YOUR ASSIGNMENT: Within the material below, transcribe exactly the lines from the one holding "control: the Steane" through the one holding "open Matrix Finset", keeping both ends and skipping the rest.

MATERIAL SHOWN:
%%

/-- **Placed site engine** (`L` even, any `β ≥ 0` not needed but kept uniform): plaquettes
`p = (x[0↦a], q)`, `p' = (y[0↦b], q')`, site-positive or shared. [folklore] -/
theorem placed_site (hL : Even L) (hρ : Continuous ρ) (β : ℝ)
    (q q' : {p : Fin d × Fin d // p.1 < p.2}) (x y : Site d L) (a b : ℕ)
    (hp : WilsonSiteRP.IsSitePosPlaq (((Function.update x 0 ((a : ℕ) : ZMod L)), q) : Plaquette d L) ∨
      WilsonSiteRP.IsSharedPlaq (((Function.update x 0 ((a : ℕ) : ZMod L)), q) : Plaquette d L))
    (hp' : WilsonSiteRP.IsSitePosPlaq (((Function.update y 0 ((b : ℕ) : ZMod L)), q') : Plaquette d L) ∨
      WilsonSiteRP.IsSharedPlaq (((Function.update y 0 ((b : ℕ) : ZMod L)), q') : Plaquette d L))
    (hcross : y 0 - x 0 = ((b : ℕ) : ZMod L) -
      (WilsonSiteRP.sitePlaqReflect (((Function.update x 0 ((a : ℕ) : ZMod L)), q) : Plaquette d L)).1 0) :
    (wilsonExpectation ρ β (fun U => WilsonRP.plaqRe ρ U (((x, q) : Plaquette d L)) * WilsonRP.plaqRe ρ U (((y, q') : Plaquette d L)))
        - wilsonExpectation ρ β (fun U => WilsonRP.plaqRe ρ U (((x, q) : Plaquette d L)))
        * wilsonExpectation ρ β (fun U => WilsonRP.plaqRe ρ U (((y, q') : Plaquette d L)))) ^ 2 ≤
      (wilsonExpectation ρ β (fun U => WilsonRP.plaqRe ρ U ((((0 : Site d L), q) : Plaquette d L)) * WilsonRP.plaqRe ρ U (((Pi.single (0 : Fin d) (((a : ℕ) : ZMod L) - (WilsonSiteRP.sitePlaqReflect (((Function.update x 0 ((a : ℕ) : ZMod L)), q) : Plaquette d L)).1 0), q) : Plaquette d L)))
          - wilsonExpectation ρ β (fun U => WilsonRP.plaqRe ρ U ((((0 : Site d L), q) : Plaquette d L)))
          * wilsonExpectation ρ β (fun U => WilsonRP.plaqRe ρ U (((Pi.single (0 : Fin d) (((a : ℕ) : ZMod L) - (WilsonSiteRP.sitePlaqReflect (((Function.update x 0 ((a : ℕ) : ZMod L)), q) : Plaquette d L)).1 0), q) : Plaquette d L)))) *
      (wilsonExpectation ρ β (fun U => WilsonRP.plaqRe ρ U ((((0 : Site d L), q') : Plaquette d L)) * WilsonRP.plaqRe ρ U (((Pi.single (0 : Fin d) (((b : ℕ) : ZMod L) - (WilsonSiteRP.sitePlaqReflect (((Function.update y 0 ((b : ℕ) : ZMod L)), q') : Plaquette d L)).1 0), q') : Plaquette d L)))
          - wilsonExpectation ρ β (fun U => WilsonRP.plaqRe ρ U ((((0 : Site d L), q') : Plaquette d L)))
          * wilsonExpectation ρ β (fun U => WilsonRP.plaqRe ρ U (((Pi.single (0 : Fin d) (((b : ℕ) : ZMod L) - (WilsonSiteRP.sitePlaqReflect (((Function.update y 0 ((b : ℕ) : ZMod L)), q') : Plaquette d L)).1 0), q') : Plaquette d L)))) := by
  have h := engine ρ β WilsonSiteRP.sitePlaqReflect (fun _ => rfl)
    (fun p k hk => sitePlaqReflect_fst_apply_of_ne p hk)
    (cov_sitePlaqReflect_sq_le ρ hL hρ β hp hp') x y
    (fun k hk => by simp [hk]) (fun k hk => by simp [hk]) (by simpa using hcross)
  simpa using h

%%
%%

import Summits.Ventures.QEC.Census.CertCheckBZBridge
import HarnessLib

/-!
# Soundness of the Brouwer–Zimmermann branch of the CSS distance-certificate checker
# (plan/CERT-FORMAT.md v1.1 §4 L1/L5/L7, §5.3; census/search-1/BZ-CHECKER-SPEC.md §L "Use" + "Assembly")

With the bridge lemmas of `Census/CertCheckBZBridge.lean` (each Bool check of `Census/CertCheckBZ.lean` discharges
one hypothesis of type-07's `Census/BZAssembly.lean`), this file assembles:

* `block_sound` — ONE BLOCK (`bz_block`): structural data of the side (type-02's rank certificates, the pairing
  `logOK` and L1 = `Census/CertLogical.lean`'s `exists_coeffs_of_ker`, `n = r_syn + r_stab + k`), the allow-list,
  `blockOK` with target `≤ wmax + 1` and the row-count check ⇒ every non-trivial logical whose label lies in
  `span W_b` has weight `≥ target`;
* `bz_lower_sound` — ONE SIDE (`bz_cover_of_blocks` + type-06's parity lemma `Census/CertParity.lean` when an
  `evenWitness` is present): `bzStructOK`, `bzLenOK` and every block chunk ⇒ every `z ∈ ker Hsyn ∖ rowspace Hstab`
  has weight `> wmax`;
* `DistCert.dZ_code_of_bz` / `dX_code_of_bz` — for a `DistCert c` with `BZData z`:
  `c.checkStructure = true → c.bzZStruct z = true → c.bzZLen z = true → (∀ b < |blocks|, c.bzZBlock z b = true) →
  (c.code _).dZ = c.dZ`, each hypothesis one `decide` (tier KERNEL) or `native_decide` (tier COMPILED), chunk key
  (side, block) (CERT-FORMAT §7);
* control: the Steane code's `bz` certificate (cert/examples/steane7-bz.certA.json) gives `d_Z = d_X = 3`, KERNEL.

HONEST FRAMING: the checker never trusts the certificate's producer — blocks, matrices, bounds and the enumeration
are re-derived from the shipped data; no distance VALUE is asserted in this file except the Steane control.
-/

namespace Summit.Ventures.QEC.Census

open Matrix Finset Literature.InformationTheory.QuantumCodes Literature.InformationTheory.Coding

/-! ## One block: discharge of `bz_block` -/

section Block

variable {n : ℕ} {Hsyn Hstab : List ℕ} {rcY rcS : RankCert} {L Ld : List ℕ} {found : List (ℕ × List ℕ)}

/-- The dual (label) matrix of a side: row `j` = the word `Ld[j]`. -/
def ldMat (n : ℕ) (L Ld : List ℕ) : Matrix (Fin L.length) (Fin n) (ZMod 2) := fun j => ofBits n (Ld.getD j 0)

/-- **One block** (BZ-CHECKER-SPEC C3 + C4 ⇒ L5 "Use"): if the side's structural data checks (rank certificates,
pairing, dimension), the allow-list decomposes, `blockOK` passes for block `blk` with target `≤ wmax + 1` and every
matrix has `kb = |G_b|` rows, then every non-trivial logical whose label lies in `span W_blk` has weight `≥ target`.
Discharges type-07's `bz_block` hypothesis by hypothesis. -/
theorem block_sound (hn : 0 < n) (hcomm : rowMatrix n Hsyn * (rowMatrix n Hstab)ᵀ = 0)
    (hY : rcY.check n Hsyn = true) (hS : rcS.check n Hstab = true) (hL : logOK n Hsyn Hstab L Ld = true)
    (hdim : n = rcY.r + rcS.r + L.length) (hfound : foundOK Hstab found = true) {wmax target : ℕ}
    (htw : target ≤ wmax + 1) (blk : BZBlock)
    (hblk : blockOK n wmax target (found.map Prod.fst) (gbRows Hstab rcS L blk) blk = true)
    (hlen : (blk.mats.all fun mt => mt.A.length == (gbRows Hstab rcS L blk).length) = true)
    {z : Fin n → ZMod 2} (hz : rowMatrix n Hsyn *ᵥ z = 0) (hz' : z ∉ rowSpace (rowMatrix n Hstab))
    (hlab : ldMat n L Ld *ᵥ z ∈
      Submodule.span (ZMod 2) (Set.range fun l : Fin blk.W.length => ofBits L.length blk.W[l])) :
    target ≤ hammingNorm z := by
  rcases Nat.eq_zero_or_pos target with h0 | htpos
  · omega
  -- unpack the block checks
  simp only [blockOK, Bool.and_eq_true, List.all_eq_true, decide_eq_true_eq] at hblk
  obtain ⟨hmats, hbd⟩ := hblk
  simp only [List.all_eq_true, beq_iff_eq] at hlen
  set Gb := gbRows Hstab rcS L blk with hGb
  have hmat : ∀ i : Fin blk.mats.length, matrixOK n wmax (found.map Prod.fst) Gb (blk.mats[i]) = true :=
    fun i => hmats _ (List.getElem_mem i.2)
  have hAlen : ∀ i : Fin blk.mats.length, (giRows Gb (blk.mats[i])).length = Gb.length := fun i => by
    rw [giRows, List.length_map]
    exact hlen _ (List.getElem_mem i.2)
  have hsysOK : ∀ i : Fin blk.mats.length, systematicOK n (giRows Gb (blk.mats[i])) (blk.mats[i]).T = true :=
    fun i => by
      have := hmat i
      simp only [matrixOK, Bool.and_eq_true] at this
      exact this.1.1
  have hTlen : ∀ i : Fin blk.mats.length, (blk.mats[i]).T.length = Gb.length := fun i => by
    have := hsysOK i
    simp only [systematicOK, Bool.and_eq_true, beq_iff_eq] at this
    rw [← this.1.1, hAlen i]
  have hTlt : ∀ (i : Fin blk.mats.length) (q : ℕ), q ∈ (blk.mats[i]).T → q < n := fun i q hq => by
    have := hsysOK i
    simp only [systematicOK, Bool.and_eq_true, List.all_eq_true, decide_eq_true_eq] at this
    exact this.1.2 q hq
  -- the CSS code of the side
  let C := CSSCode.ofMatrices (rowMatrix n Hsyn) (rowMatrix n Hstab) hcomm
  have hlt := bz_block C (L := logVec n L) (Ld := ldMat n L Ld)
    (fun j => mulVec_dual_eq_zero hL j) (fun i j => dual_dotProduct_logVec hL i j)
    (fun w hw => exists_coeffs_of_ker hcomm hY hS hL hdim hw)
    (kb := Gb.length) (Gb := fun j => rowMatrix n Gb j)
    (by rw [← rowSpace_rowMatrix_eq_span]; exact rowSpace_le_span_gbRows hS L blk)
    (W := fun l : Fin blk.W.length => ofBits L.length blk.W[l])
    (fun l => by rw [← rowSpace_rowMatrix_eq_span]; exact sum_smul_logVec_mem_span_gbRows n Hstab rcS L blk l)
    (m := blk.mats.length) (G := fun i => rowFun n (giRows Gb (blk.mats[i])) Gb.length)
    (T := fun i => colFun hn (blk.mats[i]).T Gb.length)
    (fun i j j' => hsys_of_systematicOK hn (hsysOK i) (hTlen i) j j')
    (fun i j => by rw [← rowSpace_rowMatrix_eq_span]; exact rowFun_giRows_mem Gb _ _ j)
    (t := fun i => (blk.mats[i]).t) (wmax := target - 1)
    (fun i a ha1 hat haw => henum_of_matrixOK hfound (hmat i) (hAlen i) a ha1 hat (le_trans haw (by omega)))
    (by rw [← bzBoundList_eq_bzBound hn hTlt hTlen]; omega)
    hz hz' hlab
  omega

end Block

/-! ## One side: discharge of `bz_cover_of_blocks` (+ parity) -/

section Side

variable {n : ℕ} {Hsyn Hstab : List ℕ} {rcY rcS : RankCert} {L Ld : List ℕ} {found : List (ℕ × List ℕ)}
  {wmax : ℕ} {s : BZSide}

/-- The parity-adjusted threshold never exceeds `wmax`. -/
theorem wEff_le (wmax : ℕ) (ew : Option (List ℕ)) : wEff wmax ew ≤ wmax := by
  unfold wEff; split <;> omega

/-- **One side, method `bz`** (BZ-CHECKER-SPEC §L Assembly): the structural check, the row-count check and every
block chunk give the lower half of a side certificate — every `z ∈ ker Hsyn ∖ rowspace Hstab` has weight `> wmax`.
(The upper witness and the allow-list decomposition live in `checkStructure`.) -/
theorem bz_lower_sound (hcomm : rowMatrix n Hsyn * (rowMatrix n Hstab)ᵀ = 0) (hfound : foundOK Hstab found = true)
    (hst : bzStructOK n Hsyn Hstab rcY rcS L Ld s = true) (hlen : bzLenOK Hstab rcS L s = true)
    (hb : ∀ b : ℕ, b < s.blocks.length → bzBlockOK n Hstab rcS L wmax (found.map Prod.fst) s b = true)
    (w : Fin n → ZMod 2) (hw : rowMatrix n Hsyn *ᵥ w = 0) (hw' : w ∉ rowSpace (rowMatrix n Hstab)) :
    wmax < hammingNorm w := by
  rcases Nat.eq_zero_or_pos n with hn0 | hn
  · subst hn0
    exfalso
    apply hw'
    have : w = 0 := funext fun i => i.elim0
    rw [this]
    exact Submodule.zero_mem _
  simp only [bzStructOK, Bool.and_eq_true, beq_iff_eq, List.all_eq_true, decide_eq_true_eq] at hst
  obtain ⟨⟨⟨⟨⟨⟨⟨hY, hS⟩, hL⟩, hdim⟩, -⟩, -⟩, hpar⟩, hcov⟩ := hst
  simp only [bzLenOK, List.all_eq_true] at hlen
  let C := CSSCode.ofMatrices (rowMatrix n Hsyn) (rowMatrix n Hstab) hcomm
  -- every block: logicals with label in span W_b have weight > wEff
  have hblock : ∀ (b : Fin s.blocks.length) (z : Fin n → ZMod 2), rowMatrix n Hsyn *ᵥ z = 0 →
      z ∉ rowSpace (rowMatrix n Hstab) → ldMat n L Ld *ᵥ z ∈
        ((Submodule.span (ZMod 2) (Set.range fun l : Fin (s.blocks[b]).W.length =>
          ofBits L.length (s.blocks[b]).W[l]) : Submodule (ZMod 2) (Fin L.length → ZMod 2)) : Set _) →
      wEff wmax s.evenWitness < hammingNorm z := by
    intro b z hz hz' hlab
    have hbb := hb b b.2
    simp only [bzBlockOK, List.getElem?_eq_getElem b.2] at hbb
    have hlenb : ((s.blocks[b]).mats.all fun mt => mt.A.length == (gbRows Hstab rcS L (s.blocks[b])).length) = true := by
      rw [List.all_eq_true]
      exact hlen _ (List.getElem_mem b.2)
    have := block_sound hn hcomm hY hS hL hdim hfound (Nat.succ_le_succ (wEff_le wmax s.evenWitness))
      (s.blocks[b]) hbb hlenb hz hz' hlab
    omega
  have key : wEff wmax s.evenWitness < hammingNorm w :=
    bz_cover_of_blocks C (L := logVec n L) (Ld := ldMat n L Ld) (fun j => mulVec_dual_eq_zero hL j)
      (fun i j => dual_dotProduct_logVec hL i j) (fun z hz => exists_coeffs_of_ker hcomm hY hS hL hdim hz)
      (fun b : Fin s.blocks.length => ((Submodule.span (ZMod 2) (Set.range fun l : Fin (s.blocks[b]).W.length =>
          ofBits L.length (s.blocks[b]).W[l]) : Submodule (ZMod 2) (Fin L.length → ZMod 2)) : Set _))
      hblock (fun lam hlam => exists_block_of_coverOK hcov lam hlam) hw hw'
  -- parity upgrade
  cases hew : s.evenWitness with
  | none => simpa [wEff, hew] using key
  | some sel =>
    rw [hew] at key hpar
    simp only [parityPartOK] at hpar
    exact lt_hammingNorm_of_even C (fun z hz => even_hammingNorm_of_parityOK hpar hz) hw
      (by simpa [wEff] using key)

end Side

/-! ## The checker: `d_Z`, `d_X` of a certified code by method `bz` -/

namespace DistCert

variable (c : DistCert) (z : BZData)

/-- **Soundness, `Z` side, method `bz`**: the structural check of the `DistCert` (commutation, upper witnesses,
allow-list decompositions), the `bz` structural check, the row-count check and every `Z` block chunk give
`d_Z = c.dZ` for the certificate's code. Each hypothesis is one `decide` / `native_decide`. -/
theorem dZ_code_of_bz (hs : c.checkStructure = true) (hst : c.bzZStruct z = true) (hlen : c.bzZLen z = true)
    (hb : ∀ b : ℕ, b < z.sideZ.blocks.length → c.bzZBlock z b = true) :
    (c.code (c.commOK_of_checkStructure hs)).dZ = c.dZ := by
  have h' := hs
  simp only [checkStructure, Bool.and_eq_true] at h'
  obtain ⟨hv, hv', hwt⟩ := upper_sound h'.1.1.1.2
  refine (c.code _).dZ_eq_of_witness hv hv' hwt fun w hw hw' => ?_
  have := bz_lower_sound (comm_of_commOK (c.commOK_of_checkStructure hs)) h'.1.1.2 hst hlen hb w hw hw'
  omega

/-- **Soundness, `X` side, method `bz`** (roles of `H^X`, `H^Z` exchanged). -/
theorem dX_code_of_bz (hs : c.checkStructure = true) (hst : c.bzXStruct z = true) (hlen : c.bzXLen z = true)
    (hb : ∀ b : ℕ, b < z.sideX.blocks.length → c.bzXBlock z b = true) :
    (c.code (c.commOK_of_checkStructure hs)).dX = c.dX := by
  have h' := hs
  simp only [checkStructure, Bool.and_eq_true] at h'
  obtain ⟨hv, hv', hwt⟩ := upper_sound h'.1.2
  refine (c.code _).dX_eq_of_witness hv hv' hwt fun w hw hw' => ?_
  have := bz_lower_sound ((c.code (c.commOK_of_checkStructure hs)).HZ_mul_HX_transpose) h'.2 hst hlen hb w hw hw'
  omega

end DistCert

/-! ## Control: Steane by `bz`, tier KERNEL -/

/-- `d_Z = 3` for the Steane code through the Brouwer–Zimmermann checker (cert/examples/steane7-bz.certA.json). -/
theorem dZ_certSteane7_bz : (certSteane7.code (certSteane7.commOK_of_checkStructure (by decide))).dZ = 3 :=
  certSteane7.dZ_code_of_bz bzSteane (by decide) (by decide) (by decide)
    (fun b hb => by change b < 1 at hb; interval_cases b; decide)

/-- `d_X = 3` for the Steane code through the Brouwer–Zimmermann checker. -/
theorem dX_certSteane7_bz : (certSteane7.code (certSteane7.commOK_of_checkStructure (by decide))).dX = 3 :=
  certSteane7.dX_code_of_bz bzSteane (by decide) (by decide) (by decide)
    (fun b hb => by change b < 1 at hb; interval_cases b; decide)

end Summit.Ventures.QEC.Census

%%

SOLUTION FOR THIS EXERCISE:
* control: the Steane code's `bz` certificate (cert/examples/steane7-bz.certA.json) gives `d_Z = d_X = 3`, KERNEL.

HONEST FRAMING: the checker never trusts the certificate's producer — blocks, matrices, bounds and the enumeration
are re-derived from the shipped data; no distance VALUE is asserted in this file except the Steane control.
-/

namespace Summit.Ventures.QEC.Census

open Matrix Finset Literature.InformationTheory.QuantumCodes Literature.InformationTheory.Coding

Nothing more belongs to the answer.